I ricordi dolorosi svanivano, perciò era un po’ come morire, ma per poi rinascere. E quindi Vedi Napoli e poi muori (al dolore, al passato, al prima) e poi rinasci, si dovrebbe aggiungere. Il celebre aforisma è, secondo me, metafora di bellezza, di convivialità, ma anche di accoglienza, e soprattutto di rinascita. E diciamocelo tranquillamente: i napoletani hanno una loro filosofia di vita che trasmettono e hanno trasmesso con la musica, le canzoni e con il loro magnifico dialetto che è stato definito ufficialmente una lingua, e hanno appreso da una lunga consuetudine l’arte di accogliere con calore e gioiosamente tutti quelli che giungono in visita da ogni parte del mondo.

Purtroppo oggi Napoli è spesso presa di mira, denigrata, oltraggiata da chi vuole vederne solo i difetti, le mancanze, trascurando però del tutto i pregi. Probabilmente ciò avviene perché è difficile conoscere a fondo una metropoli; prima di parlare a vanvera e bacchettare i partenopei, si dovrebbe studiare la storia, per capire che questo popolo è frutto di un coacervo incredibile di razze e di dominazioni.

E ce lo dice l’arte con le sue chiese romaniche, gotiche o neoclassiche, e ce lo raccontano i suoi monumenti in cui si ravvisano impronte greche, romane e paleocristiane. Nei tratti somatici e comportamentali dei suoi stessi abitanti si possono ancora ravvisare influenze di orientali e tedeschi ( Federico II di Svevia volle alla sua corte studiosi arabi). Eccoli allora, questi napoletani indolenti e contemplativi come gli orientali e pronti a combattere come i Tedeschi. E’ una città incredibile piena di contraddizioni e peculiarità così specifiche da non essere presenti in nessuna città italiana. E così i napoletani sono religiosi e agnostici, bigotti e pagani contemporaneamente.

Ma sono stati gli Spagnoli, fin dal XVI secolo, che hanno lasciato un’impronta più significativa del loro passaggio con la presenza delle chiese, dei palazzi e dei famosi Quartieri spagnoli che sorgono a ridosso di via Toledo, sede privilegiata della nobiltà e della soldataglia di allora.

E così non è difficile immaginare in quei Quartieri spagnoli, oggi luogo dove vive e regna sovrano nel bene e nel male il popolo, il soldato spaccone, litigioso, galante con le donne del tempo che fu. Sono questi elementi che hanno forgiato i napoletani del posto: nei tratti, nelle usanze, nella delinquenza e nella violenza, poiché furono gli Spagnoli i primi a imporre le figure degli sgherri o “bravi”(uomini pagati per imprese criminali). E fu proprio in quel periodo che il popolo s’inventò la furbesca arte dell’arrangio per sopravvivere ai soprusi di un governo parassita e prepotente. E il “guappo” non è forse frutto di quel particolare momento storico? La storia sarebbe ancora lunga, ma mi fermo qui.

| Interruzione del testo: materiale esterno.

import Summits.BirchSwinnertonDyer.BirchSwinnertonDyer.Theorems.Rank2Observatory2DescKillSig2XDriver
import HarnessLib

/-!
# KERNEL-2DESC — the 2-ADIC signature certificate for ONE `ℤ₂`-root + a QUADRATIC place (`KillSig2X`), PART 5 of 5:
# the certificate checker `sig2xCheck` and `killValidAt_of_sig2xCheck`
# (rank-2 observatory, cert-1 gen 40; design `b2b-bsdr2-cert-1/…/generics/sig2x/README-SIG2X.md`, census `census/sig2x/`)

HONEST FRAMING: per-curve certified theorems and census instruments; no claim on BSD in rank ≥ 2.
PARTITION: none — rank ≥ 2 data (N3); no r ≤ 1 cell claimed.

THE CERTIFICATE.  Data: the kill term `(a, b, c; z; t₁, t₂)` of `KillValidAt 2`, a precision `N`, the root
`ε` of `F = x³ + a x² + b x + c` mod `2^N`, the quadratic order `w² = s₁ w + s₀` of the cofactor's field
(`s₁`, `s₀` odd: unramified; `s₁` even: ramified, then internally `w² = 2d·w + 2c'`, `(c', d) = (s₀/2, s₁/2)`, `c'`
odd) and the image `A = p + q·w` of `θ` (`F(A) ≡ 0 mod 2^N`).  `sig2xCheck` verifies: the root data (`rootOK`),
`F(A) ≡ 0`, the reduced class `Z'` at `w` is a unit (after the shape normalisation `w·Z' = 2·Z⋆` at a ramified place
when `Z'₀` is even), the index `det = q·N(ε − A) = 2^D·(odd)`, that none of the 16 RATIONAL-like patterns matches at
both places (`notRat2x`), and a binary disc walk (`walk2x`, guard `j + B + 2 < N`, `B = max(s, s₂) + 2D (+1)`) whose
every leaf is a mismatch at the root (`outMis8`) or at the quadratic place (`outMisU` / `outMisE`).
`killValidAt_of_sig2xCheck` is its soundness: PART 4's `driver2x` fed with PART 1–3's core / leaf / anchor lemmas.
A row closes a kill piece by `killValidAt_of_sig2xCheck (N := …) (ε := …) (s₁ := …) (s₀ := …) (p := …) (q := …)
(by decide +kernel)`.  Mirror + census: `generics/sig2x/prod/sig2xlean.py` (KP: 233/233 one-root+quadratic kill
groups certified, KDQ: 1 056/1 056 exact-KILL classes on the 304 such curves, 0/1 072 ALIVE classes accepted).

Integer (pair) arithmetic only; no instances, no `native_decide`, sorry-free.
[cite: Cassels1991LecturesEllipticCurves, §15] [cite: CremonaAlgorithms1997, §3.6]
-/

-- single-conjunct summit: `Summit.BirchSwinnertonDyer.BirchSwinnertonDyer.…` repeats the name by design
set_option linter.dupNamespace false

namespace Summit.BirchSwinnertonDyer.BirchSwinnertonDyer.Rank2Observatory.TwoDescKill

/-! ### Pattern tests -/

/-- UNRAMIFIED quadratic pattern of a RATIONAL-like point `(g, P)`: the parity `s₂ + g` is even and
`Z'·(P − 2^g Ê₀, −2^g Ê₁)` is a square mod `8`. [cite: CremonaAlgorithms1997, §3.6] -/
def quadPatU (s₁ s₀ : ℤ) (ζ : ℕ × (ℤ × ℤ)) (E : ℤ × ℤ) (g : ℕ) (P : ℤ) : Bool :=
  decide ((ζ.1 + g) % 2 = 0) &&
    isSq8 s₁ s₀ (qmul s₁ s₀ ζ.2 (P - (2 : ℤ) ^ g * E.1, -((2 : ℤ) ^ g * E.2)))

/-- RAMIFIED quadratic pattern of a RATIONAL-like point `(g, P)` (`c` odd, shape data `ζs = (b, s⋆, Z⋆)`):
impossible when the shape bit is set, else `η^{(s⋆+g) mod 2}·Z⋆·(P − 2^g Ê₀, −2^g Ê₁)` is a square mod `8`.
[cite: CremonaAlgorithms1997, §3.6] -/
def quadPatE (c d : ℤ) (ζs : Bool × ℕ × (ℤ × ℤ)) (E : ℤ × ℤ) (g : ℕ) (P : ℤ) : Bool :=
  !ζs.1 && isSq8 (2 * d) (2 * c)
    (etw c d (ζs.2.1 + g) (qmul (2 * d) (2 * c) ζs.2.2 (P - (2 : ℤ) ^ g * E.1, -((2 : ℤ) ^ g * E.2))))

/-- NOT RATIONAL-LIKE at `2` (root `ρ` + a quadratic pattern test): none of the 16 patterns `g ∈ {1,2,3,4}`,
`P ∈ {1,3,5,7}` is matched at both places. [folklore] -/
def notRat2x (qpat : ℕ → ℤ → Bool) (ρ : ℤ × ℕ × ℤ) : Bool :=
  ([1, 2, 3, 4] : List ℕ).all fun g => ([1, 3, 5, 7] : List ℤ).all fun P => !(ratPat g P ρ && qpat g P)

/-- Soundness of `notRat2x`. [folklore] -/
theorem notRat2x_spec {qpat : ℕ → ℤ → Bool} {ρ : ℤ × ℕ × ℤ} (h : notRat2x qpat ρ = true) :
    ∀ g ∈ ([1, 2, 3, 4] : List ℕ), ∀ P ∈ ([1, 3, 5, 7] : List ℤ),
      ratPat g P ρ = true → qpat g P = true → False := by
  intro g hg P hP h₁ h₂
  simp only [notRat2x, List.all_eq_true] at h
  have h' := h g hg P hP
  rw [h₁, h₂] at h'
  exact Bool.noConfusion h'

/-- SHAPE NORMALISATION at a ramified place: from `(s₂, Z')` (`Z'` not divisible by `2`) the shape data
`(b, s⋆, Z⋆)` with `Z⋆₀` odd: `b = false`, `Z⋆ = Z'` if `Z'₀` is odd, else `b = true`, `s⋆ = s₂ + 1` and
`w·Z' = 2·Z⋆`, `Z⋆ = (c·Z'₁, Z'₀/2 + d·Z'₁)`. [folklore] -/
def shapeData (c d : ℤ) (ζ : ℕ × (ℤ × ℤ)) : Bool × ℕ × (ℤ × ℤ) :=
  if ζ.2.1 % 2 = 0 then (true, ζ.1 + 1, (c * ζ.2.2, ζ.2.1 / 2 + d * ζ.2.2)) else (false, ζ.1, ζ.2)

/-- The two cases of `shapeData`. [folklore] -/
theorem shapeData_spec (c d : ℤ) (ζ : ℕ × (ℤ × ℤ)) :
    shapeData c d ζ = (false, ζ.1, ζ.2) ∨
      (shapeData c d ζ = (true, ζ.1 + 1, (c * ζ.2.2, ζ.2.1 / 2 + d * ζ.2.2)) ∧ (2 : ℤ) ∣ ζ.2.1) := by
  unfold shapeData
  split_ifs with h
  · exact Or.inr ⟨rfl, Int.dvd_of_emod_eq_zero h⟩
  · exact Or.inl rfl

/-! ### The certificate checkers -/

/-- THE CHECKER at an UNRAMIFIED quadratic place (`s₁`, `s₀` odd); see the module docstring.
[cite: CremonaAlgorithms1997, §3.6] -/
def sig2xCheckU (a b c : ℤ) (z : ℤ × ℤ × ℤ) (t₁ t₂ : ℤ) (N : ℕ) (ε s₁ s₀ p q : ℤ) : Bool :=
  let ρ := rootData 2 N z t₁ t₂ ε
  let G := pg s₁ s₀ a b c (p, q)
  let ζ := psplit N (pmod N (pev s₁ s₀ (p, q) z))
  let E := pmod N (pev s₁ s₀ (p, q) (0, t₁, t₂))
  let Df := splitPow 2 N (q * ((ε - p) ^ 2 - s₁ * q * (ε - p) - s₀ * q ^ 2))
  let B := max ρ.2.1 ζ.1 + 2 * Df.1
  decide (s₁ % 2 = 1) && decide (s₀ % 2 = 1) && rootOK 2 N a b c ε ρ &&
    decide (G.1 % (2 : ℤ) ^ N = 0) && decide (G.2 % (2 : ℤ) ^ N = 0) &&
    !decide (ζ.2.1 % 2 = 0 ∧ ζ.2.2 % 2 = 0) && unitOK 2 Df.2 &&
    notRat2x (quadPatU s₁ s₀ ζ E) ρ &&
    walk2x (fun cc j => outMis8 cc j ρ || outMisU s₁ s₀ cc j ζ E) B N N 0 0

/-- THE CHECKER at a RAMIFIED quadratic place (`w² = 2d·w + 2c'`, `c'` odd); see the module docstring.
[cite: CremonaAlgorithms1997, §3.6] -/
def sig2xCheckE (a b c : ℤ) (z : ℤ × ℤ × ℤ) (t₁ t₂ : ℤ) (N : ℕ) (ε c' d p q : ℤ) : Bool :=
  let ρ := rootData 2 N z t₁ t₂ ε
  let G := pg (2 * d) (2 * c') a b c (p, q)
  let ζs := shapeData c' d (psplit N (pmod N (pev (2 * d) (2 * c') (p, q) z)))
  let E := pmod N (pev (2 * d) (2 * c') (p, q) (0, t₁, t₂))
  let Df := splitPow 2 N (q * ((ε - p) ^ 2 - 2 * d * q * (ε - p) - 2 * c' * q ^ 2))
  let B := max ρ.2.1 ζs.2.1 + 2 * Df.1 + 1
  unitOK 2 c' && rootOK 2 N a b c ε ρ &&
    decide (G.1 % (2 : ℤ) ^ N = 0) && decide (G.2 % (2 : ℤ) ^ N = 0) &&
    unitOK 2 ζs.2.2.1 && unitOK 2 Df.2 &&
    notRat2x (quadPatE c' d ζs E) ρ &&
    walk2x (fun cc j => outMis8 cc j ρ || outMisE c' d cc j ζs E) B N N 0 0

Inoltre, non dimentichiamo che la denominazione Napoli, deriva dal greco antico Nea polis, ossia città nuova; definizione ancora oggi validissima. Napoli è nuova ogni giorno, perché ti sorprende, quando meno te lo aspetti, ti ammalia come una sirena, ti affascina con la sua saggezza, con i suoi figli, i “guagliuni”, proverbiali per aneddoti e folclore che li riguardano e che non compaiono mai nelle pagine della storia, se non sporadicamente. A combattere insieme a Masaniello, crescere come lazzaroni stesi al sole, liberi e gioiosi, o piccoli eroi nelle Quattro giornate di Napoli.

Bisogna conoscerla questa storia e si dovrebbe, almeno una volta nella vita, visitare la nostra splendida Napoli vivendone la complessità e anche i difetti, con naturalezza e apprezzandone la filosofia, ma anche la predisposizione (differente) alla vita, che i napoletani manifestano ogni giorno, incondizionatamente. Voglio sintetizzare con alcuni versi meno noti della canzone (Napule è) del grande Pino Daniele che, dopo avere definito la città “e mille culure/(o culture), ..a voce de criatur.., na carta sporc.., addo’ ognun aspett a ciort, conclude“…Napule è na’ camminata/Int’e viche miezo all’ate/Napule è tutto nu suonno/E a’ sape tutto o’ munno/Ma nun sanno a’ verità.